Литмир - Электронная Библиотека
A
A

«Люди, как это ни прискорбно, — думал Быков, — обладают способностью искренне заблуждаться… Журналист Киреев? Уж не тот ли это Киреев, о наследственной тяжбе которого с сестрами говорил мне Павлов? Ну и ну… Чтобы известный в своей области журналист подался в кооператоры? А если и подался, так уж сразу занялся махинациями? Впрочем, видали мы перерожденцев и почище. Надо будет узнать у Павлова про наследственную тяжбу подробнее. И вообще, тот ли это Киреев? Позвоню-ка Абашкину».
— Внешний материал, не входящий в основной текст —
/-!
# The energy inequality of the caloric remainder with the coupling term kept raw

Analysis/FluidPDE proof file (theorems only, no definitions, no named facts), a companion of
`CaloricRemainderLocalEnergy.lean` on the way to the discharge of the named fact
`Literature.Analysis.FluidPDE.jia_sverak_2013_lemma_8` (Jia–Šverák 2013, Lemma 8: the uniform
initial layer `‖u(t) - e^{tΔ}u₀‖_{L²(B₁(x₀))} ≤ h(t)` of local Leray solutions with `L³` data).

`caloric_remainder_local_energy_inequality` gives, for a distributional Navier–Stokes solution
`(u, p)` with the CKN local energy inequality and a smooth divergence-free caloric field `e`,
the local energy inequality of `w = u - e` with the coupling term `-2∫∫ φ ⟪De(u), u⟫` un-expanded;
`caloric_remainder_energy_inequality` expands it and bounds the piece `⟪De(w), w⟫` by
`‖De‖ |w|²`, which is the right move for **bounded** data (`‖De(t)‖_∞ ≲ (νt)^{-1/2}‖u₀‖_∞` is
integrable in time) but not for `L³` data (`‖De(t)‖_∞ ≲ t⁻¹‖u₀‖₃` is not). For Lemma 8 the piece
`⟪De(w), w⟫` has to be integrated by parts onto `w` slice by slice and controlled through Giga's
`L⁵` bound of the free evolution; this file therefore records the intermediate form in which the
two pieces `⟪De(w), w⟫` and `⟪De(e), w⟫` are **kept**, while the two pieces that only need the
divergence-free conditions are expanded exactly as in `caloric_remainder_energy_inequality`
(`∫∫ φ⟪De(w), e⟫ = -½∫∫ |e|² w·∇φ`, `∫∫ φ⟪De(e), e⟫ = -½∫∫ |e|² e·∇φ`):

  `2ν ∫∫ |∇w|² φ ≤ ∫∫ |w|²(φₜ + νΔφ) + ∫∫ (|w|² - |e|²) u·∇φ + 2∫∫ p w·∇φ
      - 2∫∫ φ ⟪De(w), w⟫ - 2∫∫ φ ⟪De(e), w⟫ + ∫∫ |e|² w·∇φ + ∫∫ (e·∇φ)|e|²`

(`caloric_remainder_energy_inequality_raw`; iterated integrals, `∇w = G - De`). The proof is the
first half of the proof of `caloric_remainder_energy_inequality` (steps (0)–(ii) there), verbatim.

## Mathlib / tree search

Tree: `caloric_remainder_local_energy_inequality`, `integrable_of_bound_on_compact`,
`exists_forall_mem_norm_le_of_continuous` (`CaloricRemainderLocalEnergy.lean`);
`IsSpaceTimeTestOn.mul_smooth` (`CaloricTestFieldCalculus.lean`);
`integral_mul_divergence_add_eq_zero_left` (`WholeSpaceIBP.lean`). Nothing with the coupling
kept raw existed (`lean search 'caloric_remainder'`).

## References

* H. Jia, V. Šverák, *Minimal `L³`-initial data for potential Navier–Stokes singularities*,
  SIAM J. Math. Anal. 45 (2013) 1448–1459 = arXiv:1201.1592, Lemma 8 (p. 7). [JiaSverak2013]
* P. G. Lemarié-Rieusset, *The Navier–Stokes problem in the 21st century*, CRC Press 2016,
  Thm. 14.7, proof pp. 515–516 (the three balances); Prop. 15.1. [LemarieRieusset2016]
* W. Rusin, V. Šverák, J. Funct. Anal. 260 (2011) 879–891 = arXiv:0911.0500, §4 p. 6.
  [RusinSverak2011]
-/

noncomputable section

open MeasureTheory TopologicalSpace Set Function Filter Topology InnerProductSpace
open scoped RealInnerProductSpace ENNReal NNReal Laplacian

namespace Literature.Analysis.FluidPDE

variable {E : Type*} [NormedAddCommGroup E] [InnerProductSpace ℝ E] [FiniteDimensional ℝ E]
  [MeasurableSpace E] [BorelSpace E]

section Main

variable {Ω : Opens (ℝ × E)} {ν : ℝ} {u e : ℝ → E → E} {p : ℝ → E → ℝ}
  {G : ℝ → E → E →L[ℝ] E} {φ : ℝ → E → ℝ}
import Summits.CriticalPhenomena.PercolationContinuityZ3.Theorems.Transplant.SkelPhiForcedKitDefsC
import Summits.CriticalPhenomena.PercolationContinuityZ3.Theorems.Transplant.KNLevelsRelayForced
import Summits.CriticalPhenomena.PercolationContinuityZ3.Theorems.Transplant.KNLevelsEntrance
import Summits.CriticalPhenomena.PercolationContinuityZ3.Theorems.Transplant.SkelPhiKitsAHab
import HarnessLib

/-!
# N2 (frames-only node `SamePDropOfSkeletonFrm₁`, OPEN), (S0) kit tier over a habitat window, (R-35) successor: **`Skelφ.kitClauseFHabC`** —
# p1-g17's `kitClauseFC` (SkelPhiForcedKitClauseC: the forced kit RE-CENTRED AT THE COLUMN END `ctColEnd`, no `hcol`, no cylinder rows) re-read in the
# HABITAT graph `winGraphIn G Ω`, exactly as `kitClauseFHab` (SkelPhiForcedKitClauseHab p342788) re-read `kitClauseF`: the forced kit `forcedGeomC` of
# the plain window is PADDED over `Ω` by `habPad`.
Edits vs `kitClauseFHab` (J12/(R-35), lane INBOX 2026-08-23T03:14:40Z, binder list 03:18:28Z): `forcedGeom ↦ forcedGeomC`, `kitOK_forced … hcol ↦
kitOK_forcedC … hcz`, binder `hcol` deleted, the zone datum read at `ctColEnd` in `hnear`; nothing else.  The landed `kitClauseFHab` stays valid and is
superseded in use.
builds on p205010 (kernel theorem, internal audit signed; external expert review pending) — nothing in this file uses p205010; nothing here is a
claim about the open node `SamePDropOfSkeletonFrm₁`.
Lane `prim-bschramm`, seat `prim-bschramm-p5` (gen 16; (C) lineage) — kit-tier file typed by the (C) pen from p1's texts (disclosed; p1 counter-signs).
Helper file (`--supports stmt-CriticalPhenomena-4575 --as helper`).
* `pinSetFHabC`, `face_subset_pinSetFHabC`, **`kitClauseFHabC`**.
[cite: KozmaNitzan2024, §4 Lemma 10, Steps III–IV (pp. 19–21)] [cite: GrimmettPercolation1999, §7.2]
-/

noncomputable section

open scoped Classical

namespace Summit.CriticalPhenomena.PercolationContinuityZ3.Theorems.Transplant

namespace Skelφ

open MeasureTheory
open Literature.Probability.Percolation Literature.Probability.LatticeModels SimpleGraph KNLevels
open Literature.Barriers.CriticalPhenomena (graphBall graphBall_finite mem_graphBall_self graphBall_mono)
open Skel (winGraph winGraph_adj winGraph_le winGraphIn KitGeom)
open SkelI (tanOff tanTgt tanTgt_mem kitSeed edgesIn_subset_kitSeed kitSeed_congr mem_kitSeed_pad)
open Literature.Probability.Percolation.KozmaNitzan.Cells (oth oth_ne eq_oth_of_ne oth_oth)

variable {V : Type} [DecidableEq V] {G : SimpleGraph V} [G.LocallyFinite] {ψ φ : V → Site 2}

/-! ## §1 The shell of the padded forced kit -/

section Shell

variable (G) {lo hi : Site 2} {j : ℕ} (SF : ∀ (i : Fin 2) (σ : ℤˣ), SideForm ψ φ (lo - (j : Site 2)) (hi + (j : Site 2)) i σ) (P : ApronPrm)
  (Ω : Finset V) (w₀ : V) (R : ℕ) (Λc : V → ℕ → Finset V) (kz : ℕ)

/-- **The shell of the padded forced kit over the habitat**: the union over the `Ω`-contacts of the faces of `habPad (forcedGeomC …)` (near: the zone
box about the kit centre; far: `{y}`; padded: the inner `Ω`-neighbour). [this work] -/
def pinSetFHabC : Finset V :=
  (outerBoundary (winGraphIn G Ω) (winLevelIn ψ Ω lo hi j)).biUnion fun x =>
    (habPad G ψ Ω w₀ R lo hi j (forcedGeomC G SF P w₀ R Λc kz)).U x

variable {G SF P Ω w₀ R Λc kz}

/-- Every face of the padded forced kit lies in the shell. [folklore] -/
theorem face_subset_pinSetFHabC {x : V} (hx : x ∈ outerBoundary (winGraphIn G Ω) (winLevelIn ψ Ω lo hi j)) :
    (habPad G ψ Ω w₀ R lo hi j (forcedGeomC G SF P w₀ R Λc kz)).U x ⊆ pinSetFHabC G SF P Ω w₀ R Λc kz :=
  Finset.subset_biUnion_of_mem (fun x => (habPad G ψ Ω w₀ R lo hi j (forcedGeomC G SF P w₀ R Λc kz)).U x) hx

end Shell

/-! ## §2 The kit clause over the habitat -/

/-- **THE KIT CLAUSE OF A WINDOW LEVEL WITH THE FORCED KIT, OVER A HABITAT WINDOW** (`Γ = winGraphIn G Ω`, levels `winLevelIn ψ Ω lo hi j`,
`Ω ⊇ winLevel`; the per-level clause of `TStep.KitsAtF` for `winLDataIn`): `kitClauseF`'s rows; per `Ω`-contact — PADDED: its inner `Ω`-neighbour in
the target; plain FAR: its inner neighbour in the target; plain NEAR: a zone-box vertex in the target or the route datum at accuracy `δ³`.
[cite: KozmaNitzan2024, §4 Lemma 10, Steps III–IV (pp. 19–21)] [this work] -/
theorem kitClauseFHabC [Countable V] {lo hi : Site 2} {j : ℕ} {w₀ : V} {R : ℕ}
    (SF : ∀ (i : Fin 2) (σ : ℤˣ), SideForm ψ φ (lo - (j : Site 2)) (hi + (j : Site 2)) i σ) (Rg : V → Finset V) {P : ApronPrm}
    {KCmax Rs rs cS cU Δ : ℕ}
    (hlip : Lip G ψ) (hq : QStepsN G ψ P.N) (hstep : Steps G φ) (hΔ : ∀ v, G.degree v ≤ Δ) {q : unitInterval} {δ : ℝ} (hδ : 0 < δ)
    -- the window level and the kit constants
    (hwide : ∀ i, (lo - (j : Site 2)) i + 2 * tanOff P.ℓs P.M ≤ (hi + (j : Site 2)) i)
    (hdw : ∀ i, (lo - (j : Site 2)) i + (P.d + 2 : ℕ) ≤ (hi + (j : Site 2)) i)
    (hKC : ∀ (i : Fin 2) (σ : ℤˣ) (z : Site 2), (SF i σ).θ (1 + P.d) ≤ (SF i σ).lin z → (SF i σ).lin z < (SF i σ).θ (2 + P.d) →
      (SF i σ).kitK z (shellD P) P.A ≤ KCmax)
    (hA : 0 ≤ P.A) (hθA : ∀ (i : Fin 2) (σ : ℤˣ), (SF i σ).θ (2 + P.d) ≤ (SF i σ).θ (shellD P) + P.A)
    (hr₀ : P.N * (tanOff P.ℓs P.M + 2) + P.N * P.d + (KCmax + Rs) ≤ P.r₀) (hR : P.r₀ ≤ R)
    (hT : (shellD P : ℤ) + KCmax + Rs ≤ tanOff P.ℓs P.M)
    (hDw : ∀ i, (lo - (j : Site 2)) i + ((shellD P + 1 + P.d + KCmax + Rs : ℕ) : ℤ) ≤ (hi + (j : Site 2)) i) (hDρ : Rs + 1 ≤ shellD P)
    (hRg : ∀ c, ∀ u ∈ Rg c, u ∈ graphBall G c Rs) (hRgcard : ∀ c, (Rg c).card ≤ cU) (hcU1 : 1 ≤ cU)
    (hrs : 1 + (P.N * (tanOff P.ℓs P.M + 2) + P.N * P.d + (KCmax + Rs)) ≤ rs)
    (hcS : (P.N + 1) * (tanOff P.ℓs P.M + 1) + (P.N + 1) * P.d + (KCmax + 1) + cU ≤ cS)
    -- the zone datum at the kit centres
    {Λc : V → ℕ → Finset V} {kz : ℕ} (hΛRg : ∀ c, Λc c kz ⊆ Rg c) (hzconn : ∀ c, ∀ s ∈ Λc c kz, PathIn G (↑(Λc c kz) : Set V) c s)
    (hcz : ∀ c, c ∈ Λc c kz)
    -- the habitat, the level's source/support, the weighting, the region (containing the habitat level) and the target
    {Ω : Finset V} (hfull : winLevel G ψ w₀ R lo hi j ⊆ Ω) (k : ℕ) (o : V) (Sfin : Finset V) {Wt : Sym2 V → unitInterval} {D T : Finset V}
    (hXD : winLevelIn ψ Ω lo hi j ⊆ D) {N : ℕ} (hN : k * (Δ + 1) ^ (2 * rs) ≤ N)
    (hk : (1 - (q : ℝ) ^ (1 + Δ * cS + cS * cU)) ^ k ≤ δ)
    -- per contact: PADDED — the inner `Ω`-neighbour in the target; FAR — the inner neighbour in the target; NEAR — a zone-box vertex in the target,
    -- or the route datum at accuracy `δ³`
    (hpad : ∀ x ∈ outerBoundary (winGraphIn G Ω) (winLevelIn ψ Ω lo hi j), x ∉ outerBoundary (winGraph G w₀ R) (winLevel G ψ w₀ R lo hi j) →
      inNbrIn G ψ Ω (Finset.Icc (lo - (j : Site 2)) (hi + (j : Site 2))) x ∈ T)
    (hfar : ∀ x ∈ outerBoundary (winGraph G w₀ R) (winLevel G ψ w₀ R lo hi j), ¬ IsNear G ψ (lo - (j : Site 2)) (hi + (j : Site 2)) P w₀ R x →
      ctY G ψ w₀ R (lo - (j : Site 2)) (hi + (j : Site 2)) x ∈ T)
    (hnear : ∀ x ∈ outerBoundary (winGraph G w₀ R) (winLevel G ψ w₀ R lo hi j), IsNear G ψ (lo - (j : Site 2)) (hi + (j : Site 2)) P w₀ R x →
      (∃ u ∈ Λc (ctColEnd G SF P w₀ R x) kz, u ∈ T) ∨
      ∃ Qt Ft : Finset V, Ft ⊆ T ∧ Qt ⊆ D ∧
        1 - δ ^ 3 ≤ (prodBernoulli Wt).real (linkIn (↑Qt : Set V) (Λc (ctColEnd G SF P w₀ R x) kz) Ft)) :
    ∃ (σ : SData V) (S : Finset V), SHyp (winLDataIn G ψ Ω lo hi o Sfin) j σ ∧ σ.N ≤ N ∧
      (1 - (q : ℝ) ^ σ.sB) ^ σ.k ≤ δ ∧ S ⊆ D ∧ (∀ x ∈ σ.K, σ.face x ⊆ S) ∧
      RelayClause (winLDataIn G ψ Ω lo hi o Sfin) Wt j σ S T D δ := by
  set K := outerBoundary (winGraph G w₀ R) (winLevel G ψ w₀ R lo hi j) with hKdef
  set KΩ := outerBoundary (winGraphIn G Ω) (winLevelIn ψ Ω lo hi j) with hKΩdef
  set κ := forcedGeomC G SF P w₀ R Λc kz with hκ
  set κh := habPad G ψ Ω w₀ R lo hi j κ with hκh
  set S' := pinSetFHabC G SF P Ω w₀ R Λc kz with hS'
  have hOK : KitOK G ψ w₀ R lo hi j rs cS cU κ :=
    kitOK_forcedC SF Rg hlip hq hstep hwide hdw hKC hA hθA hr₀ hR hT hDw hDρ hRg hRgcard hcU1 hrs hcS hΛRg hzconn hcz
  have hrs1 : 1 ≤ rs := by omega
  have hcS1 : 1 ≤ cS := by omega
  have hOKh : KitOKHab G ψ Ω lo hi j rs cS cU κh := kitOKHab_pad hOK hfull hrs1 hcS1 hcU1
  have hface : ∀ x ∈ KΩ, κh.U x ⊆ S' := fun x hx => face_subset_pinSetFHabC hx
  have hSX : S' ⊆ winLevelIn ψ Ω lo hi j := Finset.biUnion_subset.2 fun x hx => hOKh.U_sub x hx
  have hSD : S' ⊆ D := hSX.trans hXD
  have hσ : SHyp (winLDataIn G ψ Ω lo hi o Sfin) j (kitSDataHab G ψ hΔ Ω lo hi j κh rs cS cU k) := shyp_kitHab hlip hOKh o Sfin k
  refine ⟨kitSDataHab G ψ hΔ Ω lo hi j κh rs cS cU k, S', hσ, hN, hk, hSD, fun x hx => ?_, ?_⟩
  · rw [kitSDataHab_K] at hx; rw [kitSDataHab_face]; exact hface x hx
  refine relayClause_of_forced hσ (by rw [winLDataIn_X]; exact hSX) hSD
    (fun x hx => by rw [kitSDataHab_K] at hx; rw [kitSDataHab_face]; exact hface x hx) hδ fun x hx => ?_
  rw [kitSDataHab_K] at hx
  rw [kitSDataHab_face, kitSDataHab_seed]
  by_cases hp : x ∈ K
  · -- a plain contact: the padded kit IS the forced kit there
    have hyeq : κh.y x = κ.y x := (habPad_of_mem hp).1
    have hSeq : κh.S x = κ.S x := (habPad_of_mem hp).2.1
    have hUeq : κh.U x = κ.U x := (habPad_of_mem hp).2.2
    by_cases hnx : IsNear G ψ (lo - (j : Site 2)) (hi + (j : Site 2)) P w₀ R x
    · have hUx : κ.U x = Λc (ctColEnd G SF P w₀ R x) kz := forcedGeomC_U_of_near hnx
      rcases hnear x hp hnx with ⟨u, hu, huT⟩ | ⟨Qt, Ft, hFtT, hQtD, h3⟩
      · exact Or.inl ⟨u, by rw [hUeq, hUx]; exact hu, huT⟩
      refine Or.inr ⟨⟨ctColEnd G SF P w₀ R x, by rw [hUeq, hUx]; exact hcz _⟩, fun ω hω u hu v hv => ?_, Qt, Ft, hFtT, hQtD,
        by rw [hUeq, hUx]; exact h3⟩
      -- `hbox`: the `G`-edges inside the face are seed edges inside the shell, hence open; the face is connected through its centre
      rw [hUeq, hUx] at hu hv
      rw [kitSeed_congr hyeq hSeq hUeq] at hω
      set c := ctColEnd G SF P w₀ R x with hc
      have hZW : Λc c kz ⊆ winLevelIn ψ Ω lo hi j := by have h := hOKh.U_sub x hx; rw [hUeq, hUx] at h; exact h
      have hZD : (↑(Λc c kz) : Set V) ⊆ ↑D := Finset.coe_subset.2 (hZW.trans hXD)
      have hopen : ∀ a b, a ∈ (↑(Λc c kz) : Set V) → b ∈ (↑(Λc c kz) : Set V) → G.Adj a b → s(a, b) ∈ ω := by
        intro a b ha hb hab
        have haS : a ∈ κ.S x := forcedGeomC_U_subset_S x (by rw [hUx]; exact Finset.mem_coe.1 ha)
        have hbS : b ∈ κ.S x := forcedGeomC_U_subset_S x (by rw [hUx]; exact Finset.mem_coe.1 hb)
        refine hω _ (edgesIn_subset_kitSeed κ x ((mem_edgesIn_iff).2 ⟨(SimpleGraph.mem_edgeSet (G := G)).2 hab, fun z hz => ?_⟩)) ?_
        · rcases Sym2.mem_iff.1 hz with rfl | rfl
          · exact haS
          · exact hbS
        · refine mk_mem_wireSet_iff.2 ⟨?_, ?_, hab.ne⟩
          · exact Finset.mem_coe.2 (hface x hx (by rw [hUeq, hUx]; exact Finset.mem_coe.1 ha))
          · exact Finset.mem_coe.2 (hface x hx (by rw [hUeq, hUx]; exact Finset.mem_coe.1 hb))
      have hpu : PathIn (openGraph ω) (↑D : Set V) c u := pathIn_openGraph_of_open hZD hopen (hzconn c u hu)
      have hpv : PathIn (openGraph ω) (↑D : Set V) c v := pathIn_openGraph_of_open hZD hopen (hzconn c v hv)
      exact DCT16.mem_openConnIn_iff_pathIn.2 (hpu.symm.trans hpv)
    · have hUx : κ.U x = {ctY G ψ w₀ R (lo - (j : Site 2)) (hi + (j : Site 2)) x} := forcedGeomC_U_of_far hnx
      exact Or.inl ⟨_, by rw [hUeq, hUx]; exact Finset.mem_singleton_self _, hfar x hp hnx⟩
  · -- a padded contact: the one-vertex kit at the inner `Ω`-neighbour, which lies in the target
    have hUx : κh.U x = {inNbrIn G ψ Ω (Finset.Icc (lo - (j : Site 2)) (hi + (j : Site 2))) x} := (habPad_of_not_mem hp).2.2
    exact Or.inl ⟨_, by rw [hUx]; exact Finset.mem_singleton_self _, hpad x hx hp⟩

end Skelφ

end Summit.CriticalPhenomena.PercolationContinuityZ3.Theorems.Transplant

end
Быков снял телефонную трубку.

— Пастухов, — пояснил Абашкин, — почти карманник, по примитиву отношений и комбинаций. Накуролесил, осознал. Там все элементарно. Он вел закупки от кооперативного кафе. С «Зеленодольем» кафе заключило договор. Пастухов вошел в сговор с Балакиным. Мясо продавали для кафе из искусственно образовавшихся излишков, конечно, не по госцене. В «Зеленодолье» накладных на мясо нет. В «Ветерке» тоже нет, кроме двух последних. Хотя сотрудники ГАИ держали в руках накладные, списали их номера — но эти накладные исчезли.

Абашкин помолчал. Потом сказал со вздохом:

— Понимаешь, Вячик, Пастухов твердил, что накладные он в целости и сохранности передавал Кирееву. Киреева мы допросим»

XVIII

Ленуська спала, обнажив худенькие, в ссадинах, ножки. Одеяло свисало с кроватки. Сердце Киреева затопило теплом и любовью. «Ничего, Ленуся, нам только продержаться эти дни… Только продержаться… Ах, какая дивная жизнь тебя ждет! Все для тебя… Сокровище мое последнее». Девочка была очень похожа на Виктора Николаевича, и когда он в порыве отцовской нежности прижимал ее к себе, ему казалось, что они неразделимы, что это самая сокровенная часть его самого, что ее шелковистая кожа с запахом чистоты и солнышка — это он сам. Киреев сознавался себе, что Ленуся — поздний, не слишком поначалу желанный ребенок, оказалась первой его истинной любовью. Машу он не прочувствовал, на других руках росла, у деда с бабкой; внуков почти и не знал, а женщин у него было так много, что отношения с ними, похожие и повторяющиеся, быстро приедались.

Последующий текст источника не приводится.